Le dessin, la peinture sont venus à lui par hasard. A dix ans, il a été soigné pour une grave maladie. Couché, ne pouvant aller à l’école, sa mère lui offre un livre avec des gravures qu’il commence à reproduire pour passer le temps. C’est le début de sa passion dont il a gardé tous les dessins précieusement, dont un en particulier, tiré d’une gravure représentant Pinocchio avalant des médicament, dans lequel il retrouvait un peu sa situation.
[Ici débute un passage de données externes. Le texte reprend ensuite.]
import Summits.KontsevichZagierPeriods.KontsevichZagierPeriods.Theorems.LinRedNormalFormArrangementNormalFormSeparateTwoHIRay

/-!
# The Taylor pieces on one thin sector: the three ray theorems (main statements)

(Line `janus-bands`, crux `ArrangementNormalForm`, stub `stub_separateTwoPos_hI`, part
`HIRayMain`.) See part `HIRay` for the setting (weight `wt = ofReal (phi) · Λ'` on a thin sector
in blown-up coordinates, numerator `F(t, u) = ∑ κ im t^{i+m} u^{π im}`, `u = s + σ v`). This
file proves the three ray theorems: `ray_pole_zero` (`s = 0`), `ray_pole_order` (`s ≠ 0`,
registered as `separateTwo_hiRay`) and `ray_away` (no explicit powers: the weight itself is
integrable near the corner).
-/

noncomputable section

open Set MeasureTheory
open scoped ENNReal

namespace Summit.KontsevichZagierPeriods.ArrangementNormalForm.JanusBands

namespace SepTwo

/-- Iterated set integrals of finite sums. -/
theorem lintegral₂_finset_sum {ι : Type*} (S : Finset ι) (f : ι → ℝ → ℝ → ℝ≥0∞)
    (hf : ∀ i ∈ S, Measurable (Function.uncurry (f i))) (A B : Set ℝ) :
    ∫⁻ t in A, ∫⁻ v in B, ∑ i ∈ S, f i t v = ∑ i ∈ S, ∫⁻ t in A, ∫⁻ v in B, f i t v := by
  have h1 : ∀ t, ∫⁻ v in B, ∑ i ∈ S, f i t v = ∑ i ∈ S, ∫⁻ v in B, f i t v := fun t =>
    lintegral_finsetSum' S fun i hi => ((hf i hi).of_uncurry_left).aemeasurable
  simp_rw [h1]
  exact lintegral_finsetSum' S fun i hi => ((hf i hi).lintegral_prod_right').aemeasurable

/-- The matrix form of the finiteness hypothesis. -/
theorem hfin_cmat (T : Finset (ℕ × ℕ)) (κ : ℕ × ℕ → ℝ) (π : ℕ × ℕ → ℕ) (d : ℕ)
    (hdeg : ∀ im ∈ T, im.1 + im.2 ≤ d) (hπ : ∀ im ∈ T, π im ≤ d) (s σ : ℝ)
    (W : ℝ → ℝ → ℝ≥0∞) (A B : Set ℝ)
    (hfin : ∫⁻ t in A, ∫⁻ v in B, ENNReal.ofReal |usum T κ π t (s + σ * v)| * W t v < ∞) :
    ∫⁻ t in A, ∫⁻ v in B, ENNReal.ofReal |∑ a : Fin (d + 1), ∑ b : Fin (d + 1),
      cmat T κ π s σ d a b * t ^ (a : ℕ) * v ^ (b : ℕ)| * W t v < ∞ := by
  have h : ∀ t v, ∑ a : Fin (d + 1), ∑ b : Fin (d + 1),
      cmat T κ π s σ d a b * t ^ (a : ℕ) * v ^ (b : ℕ) = usum T κ π t (s + σ * v) :=
    fun t v => (usum_eq_cmat T κ π d hdeg hπ s σ t v).symm
  simp_rw [h]
  exact hfin

/-- A side `σ = ±1` is non-zero. -/
theorem sigma_ne_zero {σ : ℝ} (hσ : |σ| = 1) : σ ≠ 0 := fun h => by
  rw [h, abs_zero] at hσ; exact zero_ne_one hσ

/-- **Ray theorem at the pole / letter direction (`s = 0`).** -/
theorem ray_pole_zero (T : Finset (ℕ × ℕ)) (κ : ℕ × ℕ → ℝ) (π : ℕ × ℕ → ℕ) (d : ℕ)
    (hdeg : ∀ im ∈ T, im.1 + im.2 ≤ d) (hπ : ∀ im ∈ T, π im ≤ d)
    (hinj : ∀ im ∈ T, ∀ im' ∈ T, im.1 + im.2 = im'.1 + im'.2 → π im = π im' → im = im')
    (D M : ℕ) {σ : ℝ} (hσ : |σ| = 1) {ω : ℝ → ℝ → ℝ} (hωm : Measurable (Function.uncurry ω))
    {Λ' : ℝ → ℝ → ℝ≥0∞} (hΛm : Measurable (Function.uncurry Λ')) {δ ε : ℝ}
    {ωlo ωhi : ℝ} (hωlo : 0 < ωlo)
    (hω : ∀ t ∈ Ioo (0 : ℝ) (4 * δ), ∀ v ∈ Ioo (0 : ℝ) (4 * ε), ωlo ≤ ω t v ∧ ω t v ≤ ωhi)
    (KΛ : ℝ≥0∞) (hKΛ : KΛ ≠ ∞)
    (hΛmono : ∀ x v x' v', 0 < x → x ≤ x' → x' ≤ 4 * x → x' < 4 * δ → 0 < v → v ≤ v' →
      v' ≤ 4 * v → v' < 4 * ε → Λ' x v ≤ KΛ * Λ' x' v')
    (hfin : ∫⁻ t in Ioo 0 (4 * δ), ∫⁻ v in Ioo 0 (4 * ε),
      ENNReal.ofReal |usum T κ π t (0 + σ * v)| * wt D M 0 σ ω Λ' t v < ∞) (i : ℕ) :
    ∫⁻ t in Ioo 0 δ, ∫⁻ v in Ioo 0 ε, ENNReal.ofReal |usum (T.filter fun im => im.1 = i) κ π t
      (0 + σ * v)| * wt D M 0 σ ω Λ' t v < ∞ := by
  classical
  set W := wt D M 0 σ ω Λ' with hW
  have hWm : Measurable (Function.uncurry W) := measurable_wt D M 0 σ hωm hΛm
  have hmono := wt_mono D M hσ (Or.inr (Or.inl rfl)) hωlo hω KΛ hΛmono (Λ' := Λ')
  set K := ENNReal.ofReal (4 ^ D * 4 ^ M * (ωhi / ωlo)) * KΛ with hK
  have hKne : K ≠ ∞ := ENNReal.mul_ne_top ENNReal.ofReal_ne_top hKΛ
  have hfin' := hfin_cmat T κ π d hdeg hπ 0 σ W _ _ hfin
  set Ti := T.filter fun im => im.1 = i with hTi
  -- every monomial of a non-zero term is integrable
  have hmon : ∀ im ∈ Ti, ENNReal.ofReal |κ im| * ∫⁻ t in Ioo 0 δ, ∫⁻ v in Ioo 0 ε,
      ENNReal.ofReal (t ^ (im.1 + im.2) * v ^ (π im)) * W t v < ∞ := by
    intro im him
    have himT : im ∈ T := (Finset.mem_filter.1 him).1
    by_cases hk : κ im = 0
    · rw [hk, abs_zero, ENNReal.ofReal_zero, zero_mul]; exact ENNReal.zero_lt_top
    have hd : im.1 + im.2 < d + 1 := Nat.lt_succ_of_le (hdeg im himT)
    have hπd : π im < d + 1 := Nat.lt_succ_of_le (hπ im himT)
    have hne := cmat_zero_ne_zero T κ π himT hk (fun im' him' he hπe => hinj im' him' im himT he hπe)
      (sigma_ne_zero hσ) d hd hπd
    have h := monomial_lt_top d (cmat T κ π 0 σ d) W hWm K hKne δ ε hmono hfin' ⟨_, hd⟩ ⟨_, hπd⟩ hne
    exact ENNReal.mul_lt_top ENNReal.ofReal_lt_top h
  -- the piece is bounded by the sum of its absolute monomials
  have hpt : ∀ t ∈ Ioo (0 : ℝ) δ, ∀ v ∈ Ioo (0 : ℝ) ε,
      ENNReal.ofReal |usum Ti κ π t (0 + σ * v)| * W t v ≤
        ∑ im ∈ Ti, ENNReal.ofReal |κ im| * (ENNReal.ofReal (t ^ (im.1 + im.2) * v ^ (π im)) * W t v) := by
    intro t ht v hv
    have h := abs_usum_le_sum κ π Ti hσ ht.1.le hv.1.le (t := t) (v := v)
    rw [zero_add]
    calc ENNReal.ofReal |usum Ti κ π t (σ * v)| * W t v
        ≤ ENNReal.ofReal (∑ im ∈ Ti, |κ im| * (t ^ (im.1 + im.2) * v ^ (π im))) * W t v :=
          mul_le_mul_left (ENNReal.ofReal_le_ofReal h) _
      _ = ∑ im ∈ Ti, ENNReal.ofReal |κ im| * (ENNReal.ofReal (t ^ (im.1 + im.2) * v ^ (π im)) * W t v) := by
          rw [ENNReal.ofReal_sum_of_nonneg (fun im _ => by
            have := ht.1.le; have := hv.1.le; positivity), Finset.sum_mul]
          refine Finset.sum_congr rfl fun im _ => ?_
          rw [ENNReal.ofReal_mul (abs_nonneg _), mul_assoc]
  have hmeas : ∀ im ∈ Ti, Measurable (Function.uncurry fun t v => ENNReal.ofReal |κ im| *
      (ENNReal.ofReal (t ^ (im.1 + im.2) * v ^ (π im)) * W t v)) := by
    intro im _
    refine Measurable.const_mul ((ENNReal.measurable_ofReal.comp ?_).mul hWm) _
    exact (measurable_fst.pow_const _).mul (measurable_snd.pow_const _)
  calc ∫⁻ t in Ioo 0 δ, ∫⁻ v in Ioo 0 ε, ENNReal.ofReal |usum Ti κ π t (0 + σ * v)| * W t v
      ≤ ∫⁻ t in Ioo 0 δ, ∫⁻ v in Ioo 0 ε, ∑ im ∈ Ti, ENNReal.ofReal |κ im| *
          (ENNReal.ofReal (t ^ (im.1 + im.2) * v ^ (π im)) * W t v) :=
        setLIntegral_mono' measurableSet_Ioo fun t ht =>
          setLIntegral_mono' measurableSet_Ioo fun v hv => hpt t ht v hv
    _ = ∑ im ∈ Ti, ∫⁻ t in Ioo 0 δ, ∫⁻ v in Ioo 0 ε, ENNReal.ofReal |κ im| *
          (ENNReal.ofReal (t ^ (im.1 + im.2) * v ^ (π im)) * W t v) :=
        lintegral₂_finset_sum Ti _ hmeas _ _
    _ = ∑ im ∈ Ti, ENNReal.ofReal |κ im| * ∫⁻ t in Ioo 0 δ, ∫⁻ v in Ioo 0 ε,
          ENNReal.ofReal (t ^ (im.1 + im.2) * v ^ (π im)) * W t v := by
        refine Finset.sum_congr rfl fun im _ => ?_
        rw [← lintegral_const_mul' _ _ ENNReal.ofReal_ne_top]
        refine lintegral_congr fun t => ?_
        rw [← lintegral_const_mul' _ _ ENNReal.ofReal_ne_top]
    _ < ∞ := ENNReal.sum_lt_top.2 hmon

/-- **Ray theorem at the other directions through a point of the pole line (`s ≠ 0`).** -/
theorem ray_pole_order (T : Finset (ℕ × ℕ)) (κ : ℕ × ℕ → ℝ) (π : ℕ × ℕ → ℕ) (d : ℕ)
    (hdeg : ∀ im ∈ T, im.1 + im.2 ≤ d) (hπ : ∀ im ∈ T, π im ≤ d)
    (hinj : ∀ im ∈ T, ∀ im' ∈ T, im.1 + im.2 = im'.1 + im'.2 → π im = π im' → im = im')
    (D M : ℕ) {s σ : ℝ} (hσ : |σ| = 1) (hs2 : |s| ≤ 2) (hs0 : s ≠ 0) {ω : ℝ → ℝ → ℝ}
    (hωm : Measurable (Function.uncurry ω)) {Λ' : ℝ → ℝ → ℝ≥0∞}
    (hΛm : Measurable (Function.uncurry Λ')) {δ ε : ℝ} (hε : 0 < ε) (hδ1 : 4 * δ ≤ 1)
    (hε1 : 4 * ε ≤ 1) (hεs : 4 * ε ≤ |s| / 2) {ωlo ωhi : ℝ} (hωlo : 0 < ωlo)
    (hω : ∀ t ∈ Ioo (0 : ℝ) (4 * δ), ∀ v ∈ Ioo (0 : ℝ) (4 * ε), ωlo ≤ ω t v ∧ ω t v ≤ ωhi)
    (KΛ : ℝ≥0∞) (hKΛ : KΛ ≠ ∞)
    (hΛmono : ∀ x v x' v', 0 < x → x ≤ x' → x' ≤ 4 * x → x' < 4 * δ → 0 < v → v ≤ v' →
      v' ≤ 4 * v → v' < 4 * ε → Λ' x v ≤ KΛ * Λ' x' v')
    (Kn : ℕ) (CΛ : ℝ≥0∞) (hCΛ : CΛ ≠ ∞)
    (hΛang : ∀ x, 0 < x → x < δ → ∀ v v', 0 < v → v ≤ v' → v' < ε →
      Λ' x v ≤ CΛ * ENNReal.ofReal ((1 + Real.log (v' / v)) ^ Kn) * Λ' x v')
    (hfin : ∫⁻ t in Ioo 0 (4 * δ), ∫⁻ v in Ioo 0 (4 * ε),
      ENNReal.ofReal |usum T κ π t (s + σ * v)| * wt D M s σ ω Λ' t v < ∞) (i : ℕ) :
    ∫⁻ t in Ioo 0 δ, ∫⁻ v in Ioo 0 ε, ENNReal.ofReal |usum (T.filter fun im => im.1 = i) κ π t
      (s + σ * v)| * wt D M s σ ω Λ' t v < ∞ := by
  classical
  set W := wt D M s σ ω Λ' with hW
  have hWm : Measurable (Function.uncurry W) := measurable_wt D M s σ hωm hΛm
  have hmono := wt_mono D M hσ (Or.inr (Or.inr hεs)) hωlo hω KΛ hΛmono (Λ' := Λ')
  set K := ENNReal.ofReal (4 ^ D * 4 ^ M * (ωhi / ωlo)) * KΛ with hK
  have hKne : K ≠ ∞ := ENNReal.mul_ne_top ENNReal.ofReal_ne_top hKΛ
  have hang := wt_ang D M hσ (Or.inr ⟨hs0, hεs⟩) hωlo hω Kn CΛ hΛang (Λ' := Λ')
  set C := ENNReal.ofReal (3 ^ M * (ωhi / ωlo)) * CΛ with hC
  have hCne : C ≠ ∞ := ENNReal.mul_ne_top ENNReal.ofReal_ne_top hCΛ
  have hfin' := hfin_cmat T κ π d hdeg hπ s σ W _ _ hfin
  set Ti := T.filter fun im => im.1 = i with hTi
  by_cases hne : ∃ im ∈ T, κ im ≠ 0
  swap
  · push Not at hne
    have h0 : ∀ t u, usum Ti κ π t u = 0 := fun t u =>
      Finset.sum_eq_zero fun im him => by rw [hne im (Finset.mem_filter.1 him).1]; ring
    simp only [h0, abs_zero, ENNReal.ofReal_zero, zero_mul, lintegral_const, zero_mul]
    exact ENNReal.zero_lt_top
  obtain ⟨a₀, im₀, him₀, hk₀, ha₀, hmin⟩ := exists_order T κ hne
  have ha₀d : a₀ < d + 1 := by rw [← ha₀]; exact Nat.lt_succ_of_le (hdeg im₀ him₀)
  obtain ⟨b, hb⟩ := exists_cmat_ne_zero T κ π him₀ hk₀ ha₀
    (fun im him he hπe => hinj im him im₀ him₀ (he.trans ha₀.symm) hπe) (sigma_ne_zero hσ) d ha₀d hπ
  have hord := order_lt_top d (cmat T κ π s σ d) W hWm K hKne δ ε hε hmono Kn C hCne hang hfin'
    ⟨a₀, ha₀d⟩ b hb
  -- the order bound for the piece
  set Cp := ∑ im ∈ Ti, |κ im| * 3 ^ (π im) with hCp
  have hCp0 : 0 ≤ Cp := Finset.sum_nonneg fun im _ => by positivity
  have hpt : ∀ t ∈ Ioo (0 : ℝ) δ, ∀ v ∈ Ioo (0 : ℝ) ε,
      ENNReal.ofReal |usum Ti κ π t (s + σ * v)| * W t v ≤
        ENNReal.ofReal Cp * (ENNReal.ofReal (t ^ a₀) * W t v) := by
    intro t ht v hv
    have hu : |s + σ * v| ≤ 3 := by
      calc |s + σ * v| ≤ |s| + |σ * v| := abs_add_le _ _
        _ ≤ 2 + 1 := by
            rw [abs_mul, hσ, one_mul, abs_of_pos hv.1]
            linarith [hv.2]
        _ = 3 := by norm_num
    have h := abs_usum_le κ π Ti (fun im him hk => hmin im (Finset.mem_filter.1 him).1 hk) ht.1.le
      (by linarith [ht.2]) hu
    calc ENNReal.ofReal |usum Ti κ π t (s + σ * v)| * W t v
        ≤ ENNReal.ofReal (Cp * t ^ a₀) * W t v := mul_le_mul_left (ENNReal.ofReal_le_ofReal h) _
      _ = ENNReal.ofReal Cp * (ENNReal.ofReal (t ^ a₀) * W t v) := by
          rw [ENNReal.ofReal_mul hCp0, mul_assoc]
  calc ∫⁻ t in Ioo 0 δ, ∫⁻ v in Ioo 0 ε, ENNReal.ofReal |usum Ti κ π t (s + σ * v)| * W t v
      ≤ ∫⁻ t in Ioo 0 δ, ∫⁻ v in Ioo 0 ε, ENNReal.ofReal Cp * (ENNReal.ofReal (t ^ a₀) * W t v) :=
        setLIntegral_mono' measurableSet_Ioo fun t ht =>
          setLIntegral_mono' measurableSet_Ioo fun v hv => hpt t ht v hv
    _ = ENNReal.ofReal Cp * ∫⁻ t in Ioo 0 δ, ∫⁻ v in Ioo 0 ε, ENNReal.ofReal (t ^ a₀) * W t v := by
        rw [← lintegral_const_mul' _ _ ENNReal.ofReal_ne_top]
        refine lintegral_congr fun t => ?_
        rw [← lintegral_const_mul' _ _ ENNReal.ofReal_ne_top]
    _ < ∞ := ENNReal.mul_lt_top ENNReal.ofReal_lt_top hord

/-- **Ray theorem off the pole line: the weight is integrable near the corner.** -/
theorem ray_away (T : Finset (ℕ × ℕ)) (κ : ℕ × ℕ → ℝ) (π : ℕ × ℕ → ℕ) (d : ℕ)
    (hdeg : ∀ im ∈ T, im.1 + im.2 ≤ d) (hπ : ∀ im ∈ T, π im ≤ d)
    (hinj : ∀ im ∈ T, ∀ im' ∈ T, im.1 + im.2 = im'.1 + im'.2 → π im = π im' → im = im')
    {s σ : ℝ} (hσ : |σ| = 1) {ω : ℝ → ℝ → ℝ} (hωm : Measurable (Function.uncurry ω))
    {Λ' : ℝ → ℝ → ℝ≥0∞} (hΛm : Measurable (Function.uncurry Λ')) {δ ε : ℝ} (hδ : 0 < δ)
    (hε : 0 < ε) {ωlo ωhi : ℝ} (hωlo : 0 < ωlo)
    (hω : ∀ t ∈ Ioo (0 : ℝ) (4 * δ), ∀ v ∈ Ioo (0 : ℝ) (4 * ε), ωlo ≤ ω t v ∧ ω t v ≤ ωhi)
    (KΛ : ℝ≥0∞) (hKΛ : KΛ ≠ ∞)
    (hΛmono : ∀ x v x' v', 0 < x → x ≤ x' → x' ≤ 4 * x → x' < 4 * δ → 0 < v → v ≤ v' →
      v' ≤ 4 * v → v' < 4 * ε → Λ' x v ≤ KΛ * Λ' x' v')
    (Kn : ℕ) (CΛ : ℝ≥0∞) (hCΛ : CΛ ≠ ∞)
    (hΛang : ∀ x, 0 < x → x < δ → ∀ v v', 0 < v → v ≤ v' → v' < ε →
      Λ' x v ≤ CΛ * ENNReal.ofReal ((1 + Real.log (v' / v)) ^ Kn) * Λ' x v')
    (hΛrad : ∀ v, 0 < v → v < ε → ∀ x x', 0 < x → x ≤ x' → x' < δ →
      Λ' x v ≤ CΛ * ENNReal.ofReal ((1 + Real.log (x' / x)) ^ Kn) * Λ' x' v)
    (hfin : ∫⁻ t in Ioo 0 (4 * δ), ∫⁻ v in Ioo 0 (4 * ε),
      ENNReal.ofReal |usum T κ π t (s + σ * v)| * wt 0 0 s σ ω Λ' t v < ∞)
    (hne : ∃ im ∈ T, κ im ≠ 0) :
    ∫⁻ t in Ioo 0 δ, ∫⁻ v in Ioo 0 ε, wt 0 0 s σ ω Λ' t v < ∞ := by
  classical
  set W := wt 0 0 s σ ω Λ' with hW
  have hWm : Measurable (Function.uncurry W) := measurable_wt 0 0 s σ hωm hΛm
  have hmono := wt_mono 0 0 hσ (s := s) (Or.inl rfl) hωlo hω KΛ hΛmono (Λ' := Λ')
  set K := ENNReal.ofReal (4 ^ 0 * 4 ^ 0 * (ωhi / ωlo)) * KΛ with hK
  have hKne : K ≠ ∞ := ENNReal.mul_ne_top ENNReal.ofReal_ne_top hKΛ
  have hang := wt_ang 0 0 hσ (s := s) (Or.inl rfl) hωlo hω Kn CΛ hΛang (Λ' := Λ')
  have h3 : (3 : ℝ) ^ 0 * (ωhi / ωlo) = ωhi / ωlo := by ring
  rw [h3] at hang
  have hrad := wt_rad hωlo hω Kn CΛ hΛrad (s := s) (σ := σ)
  set C := ENNReal.ofReal (ωhi / ωlo) * CΛ with hC
  have hCne : C ≠ ∞ := ENNReal.mul_ne_top ENNReal.ofReal_ne_top hCΛ
  have hfin' := hfin_cmat T κ π d hdeg hπ s σ W _ _ hfin
  obtain ⟨a₀, im₀, him₀, hk₀, ha₀, -⟩ := exists_order T κ hne
  have ha₀d : a₀ < d + 1 := by rw [← ha₀]; exact Nat.lt_succ_of_le (hdeg im₀ him₀)
  obtain ⟨b, hb⟩ := exists_cmat_ne_zero T κ π him₀ hk₀ ha₀
    (fun im him he hπe => hinj im him im₀ him₀ (he.trans ha₀.symm) hπe) (sigma_ne_zero hσ) d ha₀d hπ
  exact mass_lt_top d (cmat T κ π s σ d) W hWm K hKne δ ε hδ hε hmono Kn C hCne hrad hang hfin'
    ⟨a₀, ha₀d⟩ b hb

end SepTwo

/-- **The Taylor pieces on a thin sector through a point of the pole line** (registered part of
`stub_separateTwoPos_hI`; literal form of `SepTwo.ray_pole_order`): for a ray of slope `s ≠ 0`,
`|s| ≤ 2`, if the double sum `F(t, u) = ∑ κ im t^{im.1+im.2} u^{π im}`, `u = s + σ v`, is absolutely
integrable against the weight `wt` on `(0, 4δ) × (0, 4ε)`, then every piece (the partial sum over
`im.1 = i`) is, on `(0, δ) × (0, ε)`. -/
theorem separateTwo_hiRay (T : Finset (ℕ × ℕ)) (κ : ℕ × ℕ → ℝ) (π : ℕ × ℕ → ℕ) (d : ℕ) (hdeg : ∀ im ∈ T, im.1 + im.2 ≤ d) (hπ : ∀ im ∈ T, π im ≤ d) (hinj : ∀ im ∈ T, ∀ im' ∈ T, im.1 + im.2 = im'.1 + im'.2 → π im = π im' → im = im') (D M : ℕ) (s σ : ℝ) (hσ : |σ| = 1) (hs2 : |s| ≤ 2) (hs0 : s ≠ 0) (ω : ℝ → ℝ → ℝ) (hωm : Measurable (Function.uncurry ω)) (Λ' : ℝ → ℝ → ENNReal) (hΛm : Measurable (Function.uncurry Λ')) (δ ε : ℝ) (hε : 0 < ε) (hδ1 : 4 * δ ≤ 1) (hε1 : 4 * ε ≤ 1) (hεs : 4 * ε ≤ |s| / 2) (ωlo ωhi : ℝ) (hωlo : 0 < ωlo) (hω : ∀ t ∈ Set.Ioo (0 : ℝ) (4 * δ), ∀ v ∈ Set.Ioo (0 : ℝ) (4 * ε), ωlo ≤ ω t v ∧ ω t v ≤ ωhi) (KΛ : ENNReal) (hKΛ : KΛ ≠ ⊤) (hΛmono : ∀ x v x' v' : ℝ, 0 < x → x ≤ x' → x' ≤ 4 * x → x' < 4 * δ → 0 < v → v ≤ v' → v' ≤ 4 * v → v' < 4 * ε → Λ' x v ≤ KΛ * Λ' x' v') (Kn : ℕ) (CΛ : ENNReal) (hCΛ : CΛ ≠ ⊤) (hΛang : ∀ x : ℝ, 0 < x → x < δ → ∀ v v' : ℝ, 0 < v → v ≤ v' → v' < ε → Λ' x v ≤ CΛ * ENNReal.ofReal ((1 + Real.log (v' / v)) ^ Kn) * Λ' x v') (hfin : MeasureTheory.lintegral (MeasureTheory.volume.restrict (Set.Ioo 0 (4 * δ))) (fun t => MeasureTheory.lintegral (MeasureTheory.volume.restrict (Set.Ioo 0 (4 * ε))) (fun v => ENNReal.ofReal |SepTwo.usum T κ π t (s + σ * v)| * SepTwo.wt D M s σ ω Λ' t v)) < ⊤) (i : ℕ) : MeasureTheory.lintegral (MeasureTheory.volume.restrict (Set.Ioo 0 δ)) (fun t => MeasureTheory.lintegral (MeasureTheory.volume.restrict (Set.Ioo 0 ε)) (fun v => ENNReal.ofReal |SepTwo.usum (T.filter fun im => im.1 = i) κ π t (s + σ * v)| * SepTwo.wt D M s σ ω Λ' t v)) < ⊤ := by
  exact SepTwo.ray_pole_order T κ π d hdeg hπ hinj D M hσ hs2 hs0 hωm hΛm hε hδ1 hε1 hεs hωlo hω KΛ hKΛ hΛmono Kn CΛ hCΛ hΛang hfin i

end Summit.KontsevichZagierPeriods.ArrangementNormalForm.JanusBands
Du coup, ses parents l’inscrivent dans une école d’art en face de chez eux, il a la chance de tomber sur un enseignant qui le conforte dans ce désir de s’exprimer par cet art. C’est le déclic.
Très vite il découvre Van Gogh qu’il, nous avoue-t-il, ressent au plus profond de son âme, puis Cézanne et d’être si près de la région où il ils vécurent l’émeut beaucoup. Il va d’ailleurs découvrir ces jours-ci ces paysages tant aimés et peints par eux.
On sent dans son travail, l’influence de Van Gogh en particulier, la façon de peindre, les couleurs qu’il utilise.
« La qualité de son travail m’attire – dit-il – je me sens très proche de lui. Il a toujours travaillé comme un fou et je fais de même. »
A tel point que presque chaque jour une toile naît de son inspiration, de son imagination et de cette vie différente, loin de ce qu’il vit en Russie, influencé par la lumière, l’éclairage, le rythme de vie. »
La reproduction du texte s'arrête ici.